**Collected data entries**.
/-!
# `Balaban1983to89.B9LocalLemma24TwoLevelCollarY` — T. Bałaban, *Propagators and renormalization transformations for lattice gauge theories. II*,
# Commun. Math. Phys. **96** (1984) 223–250 [Balaban1984PropagatorsII], (2.89) p. 239 «B^j(Λ) = □̃ ∩ B^{j+1}(Λ_{j+1})» with Lemma 2.4 (2.128) p. 245: THE LOCAL
# LEMMA-2.4 LETTER (Rᴸ²⁴) ON THE REAL GAUGED CLASS `𝒯ᵣ(D)` OF A TWO-LEVEL SITE SET `D` FROM LEVEL GEOMETRY ALONE — the block sets `S`, `T` of dag-n10-c's
# `B9LocalLemma24TwoLevelAtLettersY.local_lemma24_real_twoLevel` PRODUCED from `D`, their disjointness and `LamBond` index facts DISCHARGED from «levels in
# `{j, j+1}` on `D`» and «no site of level `≥ j+2` two big-block steps around `D`» ((2.2)); the label margins stay displayed

[Balaban1985BackgroundPropagators] = T. Bałaban, *Propagators for lattice gauge theories in a background field*, CMP **99** (1985) 389–434, p. 416 («In [4] we have
proved that the operator G_□(1) is positive»), p. 408 («□̃»); [4] = [Balaban1984PropagatorsII].  Statement-level skeleton with citation tags; proofs where landed;
nothing here is a claim about the Yang–Mills mass gap.
THE PRINT (verbatim, [4] p. 239, (2.89)).  *«We define B^j(Λ) = □̃ ∩ B^{j+1}(Λ_{j+1}), (2.89) and we take Q′*aQ′, Q*aQ equal to Q′*_{j+1}a_{j+1}Q′_{j+1}, Q*_{j+1}a_{j+1}Q_{j+1}
on B^j(Λ), and to Q′*_ja_jQ′_j, Q*_ja_jQ_j on □̃ ∖ B^j(Λ)»*; p. 224, (2.2): *«(L^jη)⁻¹ dist(Ω_j^c, Ω_{j+1}) > RM»*; (2.4): *«the sets B^j(Λ_j), j = 0, …, k, are disjoint»*.
WHY THIS FILE (cell context, 2026-08-28).  Row 17's centre number `m_□` at `U = 1` (`Summits/…/BalabanUVNodesN06Row17LocalCentreOfLemma24Letter.coer_trIP_padDeltaALocY_
one_of_lemma24_letter`) needs ONE letter: (Rᴸ²⁴) on `𝒯ᵣ(D)` = {real bond fields with vanishing corner staircase sums on the member blocks inside `D`, zero on the bonds
with both ends off `D`}.  One-level cubes: `B9LocalLemma24AtLettersY`.  Cubes meeting `Ω_{j+1}`: dag-n10-c's C6 letter for DISPLAYED block sets `S ⊆ Λ_j`, `T ⊆ Λ_{j+1}`
with the index facts `hIS` («a scale-j bond from S with no end block in T is a Λ_j-bond»), `hIB`.  Where the interface `Λ_j | Λ_{j+1}` crosses the cube boundary, `hIS`
FAILS for `T` = the `Λ_{j+1}`-blocks INSIDE the cube (a `Λ_j`-block at the edge may have its scale-`j` neighbour outside the cube and inside `Ω_{j+1}`) — which is why
(2.89)'s `B^j(Λ)` carries the ADJACENT big blocks.  THIS FILE builds that `T` — the `Λ_{j+1}`-blocks inside `D` plus the COLLAR big blocks (`Λ_{j+1}`-sites holding an
end block of a scale-`j` bond issuing from the level-`j` part of `D`) — and proves C6's set-theoretic hypotheses from two LEVEL facts: (`h2`) the fine sites of `D` have
levels in `{j, j+1}`; (`hNbr2`) no fine site of level `≥ j+2` lies under a big block two `(j+1)`-steps around a big block meeting `D`.  On a collar block off `D` the
field vanishes inside, so its corner staircase sums vanish (§0: the staircase of (1.7) runs inside the block) — `D` is NOT enlarged.
* §0 (any `Params`): `val_bounds_of_mem_iterBlock`, ★ `stairSum_cornerV1_eq_zero_of_vanish`.
* §1 (def-Y letters, any block-saturated `D`): `block_subset_of_witness`, `blockOf_tgt_eq_or` ∕ `adj_blockOf_ends` (`B10StarCount.blockOf_shift`),
  `iterBlockOf_succ_eq_blockOf`, ★ `lamSite_blockOf_of_deep`, ★★★ **`local_lemma24_real_twoLevel_of_lev`** — (Rᴸ²⁴) on `𝒯ᵣ(D)` with C6's constant
  `κ₂ = (12(d+1)²(1 + 12(d+1)L^{2j}))⁻¹((L^{j+1})^{d+2})⁻¹·min(c_f²∕2, w₀∕(L^{j+1})^{d−1})` from `hD h2 hNbr2 hmargS hmargT`, `0 < w₀ ≤ w`.
IMPORTS `B9LocalLemma24TwoLevelAtLettersY` (dag-n10-c, p661314), `B6ScalarChartV1` (chart dictionary), `B10StarCount` (`blockOf_shift`); nothing restated.  The cube
edition (`D := cubeDomY x c`) and the composition with row 17's reduction are the Summits helper `…/BalabanUVNodesN06Row17LocalCentreTwoLevelOfLev`.
HONEST SCOPE.  Finite bookkeeping + transport of C6; `h2`, `hNbr2` and the label margins are DISPLAYED geometric facts about the cube (the margins fail for cubes
wrapping around the torus chart — re-centred charts, not here); constants C6's, LEVEL-DEPENDENT; NOT a node discharge; count-neutral; one finite 𝕋⁴ programme —
nothing about the mass gap.  Cell `pub-ymgap` (D-0062), node N06 [B9] × N10 ROAD «C», seat `pub-ymgap-dag-n06-j` gen 25, 2026-08-28.  No `sorry`∕`axiom`∕`instance`∕`def`.
-/

noncomputable section
/-- `iterApp_one` (bookkeeping). [folklore] -/
theorem iterApp_one (F Z : Term) : iterApp F Z 1 = .app F Z := rfl

/-- **The run of the nested iterator**: once the string `s̲` (`|s| = n`) is plugged in,
`ItP j N →β* g (g (⋯ (g N)))` with `(n + 2)^j` applications of the core.
[cite: GaboardiMarionRonchidellarocca2008, §3.2, Thm. 3.9] -/
theorem reduces_app_itP (w : List Bool) :
    ∀ (j k : ℕ) (g N : Term), Reduces (.app (ItP (fun _ => encWord w) j k g) N) (iterApp g N ((w.length + 2) ^ j))
  | 0, _, g, N => by
    rw [pow_zero, iterApp_one]
    exact Relation.ReflTransGen.refl
  | j + 1, k, g, N => by
    have hS := encWord_closed w
    -- the outer β-step
    set A : Term := .lam (ItP (fun _ => encWord w) j (k + 2) (g.rename (· + 2))) with hA
    have hβ : Reduces (.app (ItP (fun _ => encWord w) (j + 1) k g) N)
        (.app (.app (.app padT (encWord w)) (A.subst0 N)) N) := by
      have := Red.beta (.app (.app (.app padT (encWord w)) A) (.var 0)) N
      simp only [Term.subst0_app, Term.subst0_var_zero] at this
      have hp : padT.subst0 N = padT := by
        rw [Term.subst0_eq_substp]; exact Term.substp_eq_self_of_freeIn _ fun i hi => absurd hi (padT_closed i)
      have hs : (encWord w).subst0 N = encWord w := by
        rw [Term.subst0_eq_substp]; exact Term.substp_eq_self_of_freeIn _ fun i hi => absurd hi (hS i)
      rw [hp, hs] at this
      exact Relation.ReflTransGen.single this
    -- the substituted step function, and its application to any bit: back to `ItP j … g`
    have hA' : A.subst0 N = .lam (ItP (fun _ => encWord w) j k (g.rename Nat.succ)) := by
      rw [hA, Term.subst0_eq_substp]
      simp only [Term.substp]
      rw [ItP_const_substp _ hS j (k + 2) k, Term.substp_rename, Term.rename_eq_substp]
      rfl
    have hstep : ∀ X R : Term, Reduces (.app (.app (A.subst0 N) X) R) (.app (ItP (fun _ => encWord w) j k g) R) := by
      intro X R
      rw [hA']
      refine Reduces.appL (Relation.ReflTransGen.single ?_) R
      have := Red.beta (ItP (fun _ => encWord w) j k (g.rename Nat.succ)) X
      rwa [Term.subst0_eq_substp, ItP_const_substp _ hS j k k, ← Term.subst0_eq_substp, Term.subst0_rename_succ] at this
    have ih := reduces_app_itP w j k g
    -- `m` applications of the step function iterate the core `m · (n+2)^j` times
    have hchain : ∀ (bs : List Bool) (R : Term),
        Reduces (bs.foldr (fun b r => .app (.app (A.subst0 N) (encBit b)) r) R)
          (iterApp g R (bs.length * (w.length + 2) ^ j)) := by
      intro bs R
      induction bs with
      | nil =>
        show Reduces R (iterApp g R (([] : List Bool).length * _))
        rw [List.length_nil, Nat.zero_mul]
        exact Relation.ReflTransGen.refl
      | cons b bs ihb =>
        simp only [List.foldr_cons, List.length_cons]
        refine ((Reduces.appR _ ihb).trans (hstep _ _)).trans ?_
        rw [Nat.succ_mul, Nat.add_comm (bs.length * (w.length + 2) ^ j) ((w.length + 2) ^ j), ← iterApp_add]
        exact ih _
    -- assemble: pad, string iteration, and the two extra letters
    refine hβ.trans ((reduces_padT _ _ _).trans ?_)
    have hw : Reduces (.app (.app (encWord w) (A.subst0 N)) N)
        (w.foldr (fun b r => .app (.app (A.subst0 N) (encBit b)) r) N) := reduces_encWord_apps w (A.subst0 N) N
    have h4 := hchain (true :: true :: w) N
    simp only [List.foldr_cons, List.length_cons] at h4
    refine (Reduces.appR _ (Reduces.appR _ hw)).trans ?_
    rw [show (w.length + 2) ^ (j + 1) = (w.length + 1 + 1) * (w.length + 2) ^ j by ring]
    exact h4

/-- **The nested iterator as a stack builder**: under its binder, `ItP (j+1)` reduces to the
`(n+2)^{j+1}`-fold application of its (shifted) core to the bound variable — with core `c blank`
this is a stack of that many blank cells (the reservoir of `STAEncInit`).
[cite: GaboardiMarionRonchidellarocca2008, §3.2, Thm. 3.9] -/
theorem reduces_itP_succ_lam (w : List Bool) (j k : ℕ) (g : Term) :
    Reduces (ItP (fun _ => encWord w) (j + 1) k g) (.lam (iterApp (g.rename Nat.succ) (.var 0) ((w.length + 2) ^ (j + 1)))) := by
  have hS := encWord_closed w
  change Reduces (.lam (.app (.app (.app padT (encWord w))
    (.lam (ItP (fun _ => encWord w) j (k + 2) (g.rename (· + 2))))) (.var 0))) _
  refine Reduces.lam ?_
  set A : Term := .lam (ItP (fun _ => encWord w) j (k + 2) (g.rename (· + 2))) with hA
  -- applying the step function to any bit gives back `ItP j` on the shifted core
  have hstep : ∀ X R : Term, Reduces (.app (.app A X) R) (.app (ItP (fun _ => encWord w) j (k + 2) (g.rename Nat.succ)) R) := by
    intro X R
    rw [hA]
    refine Reduces.appL (Relation.ReflTransGen.single ?_) R
    have := Red.beta (ItP (fun _ => encWord w) j (k + 2) (g.rename (· + 2))) X
    have e : (g.rename (· + 2)).substp (Term.consSub X) = g.rename Nat.succ := by
      rw [Term.substp_rename, Term.rename_eq_substp]
      exact Term.substp_congr (fun i => rfl) g
    rwa [Term.subst0_eq_substp, ItP_const_substp _ hS j (k + 2) (k + 2), e] at this
  have ih := reduces_app_itP w j (k + 2) (g.rename Nat.succ)
  have hchain : ∀ (bs : List Bool) (R : Term),
      Reduces (bs.foldr (fun b r => .app (.app A (encBit b)) r) R)
        (iterApp (g.rename Nat.succ) R (bs.length * (w.length + 2) ^ j)) := by
    intro bs R
    induction bs with
    | nil =>
      show Reduces R (iterApp _ R (([] : List Bool).length * _))
      rw [List.length_nil, Nat.zero_mul]
      exact Relation.ReflTransGen.refl
    | cons b bs ihb =>
      simp only [List.foldr_cons, List.length_cons]
      refine ((Reduces.appR _ ihb).trans (hstep _ _)).trans ?_
      rw [Nat.succ_mul, Nat.add_comm (bs.length * (w.length + 2) ^ j) ((w.length + 2) ^ j), ← iterApp_add]
      exact ih _
  refine (reduces_padT _ _ _).trans ?_
  have hw : Reduces (.app (.app (encWord w) A) (.var 0)) (w.foldr (fun b r => .app (.app A (encBit b)) r) (.var 0)) :=
    reduces_encWord_apps w A (.var 0)
  have h4 := hchain (true :: true :: w) (.var 0)
  simp only [List.foldr_cons, List.length_cons] at h4
  refine (Reduces.appR _ (Reduces.appR _ hw)).trans ?_
  rw [show (w.length + 2) ^ (j + 1) = (w.length + 1 + 1) * (w.length + 2) ^ j by ring]
  exact h4

end STA

end Literature.Computability.ImplicitComplexity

**Work task**.
Please print exactly what appears from the first line of the data through the line with "on B^j(Λ), and", including both of those lines and nothing past them.

**Problem solution**.
/-!
# `Balaban1983to89.B9LocalLemma24TwoLevelCollarY` — T. Bałaban, *Propagators and renormalization transformations for lattice gauge theories. II*,
# Commun. Math. Phys. **96** (1984) 223–250 [Balaban1984PropagatorsII], (2.89) p. 239 «B^j(Λ) = □̃ ∩ B^{j+1}(Λ_{j+1})» with Lemma 2.4 (2.128) p. 245: THE LOCAL
# LEMMA-2.4 LETTER (Rᴸ²⁴) ON THE REAL GAUGED CLASS `𝒯ᵣ(D)` OF A TWO-LEVEL SITE SET `D` FROM LEVEL GEOMETRY ALONE — the block sets `S`, `T` of dag-n10-c's
# `B9LocalLemma24TwoLevelAtLettersY.local_lemma24_real_twoLevel` PRODUCED from `D`, their disjointness and `LamBond` index facts DISCHARGED from «levels in
# `{j, j+1}` on `D`» and «no site of level `≥ j+2` two big-block steps around `D`» ((2.2)); the label margins stay displayed

[Balaban1985BackgroundPropagators] = T. Bałaban, *Propagators for lattice gauge theories in a background field*, CMP **99** (1985) 389–434, p. 416 («In [4] we have
proved that the operator G_□(1) is positive»), p. 408 («□̃»); [4] = [Balaban1984PropagatorsII].  Statement-level skeleton with citation tags; proofs where landed;
nothing here is a claim about the Yang–Mills mass gap.
THE PRINT (verbatim, [4] p. 239, (2.89)).  *«We define B^j(Λ) = □̃ ∩ B^{j+1}(Λ_{j+1}), (2.89) and we take Q′*aQ′, Q*aQ equal to Q′*_{j+1}a_{j+1}Q′_{j+1}, Q*_{j+1}a_{j+1}Q_{j+1}
on B^j(Λ), and to Q′*_ja_jQ′_j, Q*_ja_jQ_j on □̃ ∖ B^j(Λ)»*; p. 224, (2.2): *«(L^jη)⁻¹ dist(Ω_j^c, Ω_{j+1}) > RM»*; (2.4): *«the sets B^j(Λ_j), j = 0, …, k, are disjoint»*.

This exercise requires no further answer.